In the first variant you are invoking getYearlyEarningForUserWithEmployer while the operation represented by currencyConvCF might be still running concurrently. The multiplication will happen when both operations completed.

In the second variant, the getYearlyEarningForUserWithEmployer invocation is part of the operation passed to currencyConvCF.thenApplyAsync, thus it will not start before the operation represented by currencyConvCF has been completed, so no operation will run concurrently.
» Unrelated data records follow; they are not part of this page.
import Summits.BirchSwinnertonDyer.Rank1Residual.Additive.TameBranchLower
import Summits.BirchSwinnertonDyer.Rank1Residual.Additive.CensusX43TwistSqueeze
import Literature.NumberTheory.EllipticCurves.PAdicLFunctionInterpolationProofs
import HarnessLib

/-!
# Class N10, tame branch: the WILD additive character `ψ_κ` of a primitive character mod `p^m`,
# the Gauss-sum identity `τ(ε,ψ_κ)·τ(ε̄,ψ_κ) = ε(−1)·p`, and UN-TWISTING the wild symbol sum of
# `x = τ_{χ⁻¹}Φ` (cell `b2b-bsdres`, lane CLASS-CLOSURE, seat cc-typer-2; team n1011 lead R5-10:
# the bridge `HasOrdinaryTwistPartner ⟹ IsTameBranchOf`, support file 1 of 2)

HONEST FRAMING (cell `b2b-bsdres`, run/shared/lean/b2b/bsd-rank1-residual/, verbatim in every
file): the goal of the cell is to DELETE the COMBINATION-SHAPED residual classes of the
Birch–Swinnerton-Dyer formula for ALL analytic-rank `≤ 1` elliptic curves over `ℚ` — "full BSD
formula for every rank `≤ 1` curve in class `C`" assembled STRICTLY from published theorems — so
that the rank-`≤ 1` remainder becomes exactly the CONSTRUCTION-SHAPED classes, which are TYPED
(missing-input `Prop`s), NOT attempted. This is not "finishing BSD". Lane CLASS-CLOSURE
(coordinator ruling 2026-08-21T04:07Z): research routes, no claim beyond the stated classes;
census output = EVIDENCE / conjecture items with held-out validation, NEVER a Literature fact;
the class N10 stays CONSTRUCTION-shaped (RESIDUAL-MAP §I); NOTHING is booked. THEOREMS ONLY plus ONE
auxiliary definition (an additive character written out as data); no named fact, no conjecture node.

## What (support for `Additive/TameBranchOfTwistPartner.lean`)

`TameBranchLower.lean` typed the E-normalised `ε̄`-branch `IsTameBranchOf f p ε α B` through the
INTRINSIC Gauss sum `tameGaussSum p ε κ = ∑_{t mod p} ε(t) κ(1 + t p^{m−1})`. Here:
* §1 `wildAddChar hm κ : AddChar (ℤ/p) ℂ_p`, `t ↦ κ(1 + t·p^{m−1})` (`m ≥ 2`; additive because
  `(p^{m−1})² ≡ 0`), so that `tameGaussSum p ε κ = gaussSum ε (wildAddChar hm κ)` DEFINITIONALLY;
  `ψ_κ ≠ 1` for `κ` PRIMITIVE (else `κ` is trivial on `ker((ℤ/p^m)ˣ → (ℤ/p^{m−1})ˣ) = {1 + y p^{m−1}}`
  and factors through `p^{m−1}`, against `not_factorsThrough_of_isPrimitive`), hence PRIMITIVE on the
  field `ℤ/p`, and Mathlib's `gaussSum_mul_gaussSum_eq_card` gives
  `τ(ε,ψ_κ) τ(ε⁻¹,ψ_κ) = ε(−1) p` (`tameGaussSum_mul_tameGaussSum_inv`).
* §2 `sum_mul_twist_eq`: for `x = τ_{χ⁻¹}Φ` (`x(s) = ∑_c χ̄(c) Φ(s + c/p)`, `Φ` `1`-periodic — the
  census's `CensusX43.HasOrdinaryTwistPartner` shape) and ANY Dirichlet character `κ` mod `p^m`,
  `m ≥ 2`: `∑_b κ(b) x(b/p^m) = ε(−1) τ(ε̄,ψ_κ) ∑_a κ(a) ε̄(a) Φ(a/p^m)` (`ε = ι∘χ`): substitute
  `a = b + c p^{m−1}`, `κ(a − c p^{m−1}) = κ(a) ψ_κ(−c/a)` on units, `gaussSum_mulShift_eq`.
This is the finite Fourier analysis behind "the `ε̄`-branch of `μ_g` is E-intrinsic"
(`TameBranchLower.lean`, module docstring (★)); Mazur–Tate–Teitelbaum, Invent. Math. 84 (1986)
§I.8 (twisting operator) [MazurTateTeitelbaum1986Invent]. Pure algebra over `ℤ/p^m`; nothing booked.
-/

noncomputable section

open scoped Classical

namespace Summit.BirchSwinnertonDyer.Rank1Residual.Additive

open Literature.NumberTheory.EllipticCurves

/-! ### §1 Arithmetic of `ℤ/p^m` at the top step and the wild additive character -/

section WildLevel

variable {p : ℕ} [hp : Fact p.Prime] {m : ℕ}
If we assume that getYearlyEarningForUserWithEmployer takes a significant time, say one second, and has no internal dependencies to the other operation, it’s not surprising when the overall operation takes longer in that variant.

It seems, what you actually want to do is something like:

CompletableFuture<Double> earlyEarningsInHomeCountryCF = currencyConvCF.thenCombineAsync(
    CompletableFuture.supplyAsync(
        () -> employmentService.getYearlyEarningForUserWithEmployer(userId, emp.getId())),
    (currencyConv, yearlyEarnings) -> currencyConv * yearlyEarnings);

so getYearlyEarningForUserWithEmployer is not executed sequentially in the initiating thread but both source operations can run asynchronously before the final multiplication applies.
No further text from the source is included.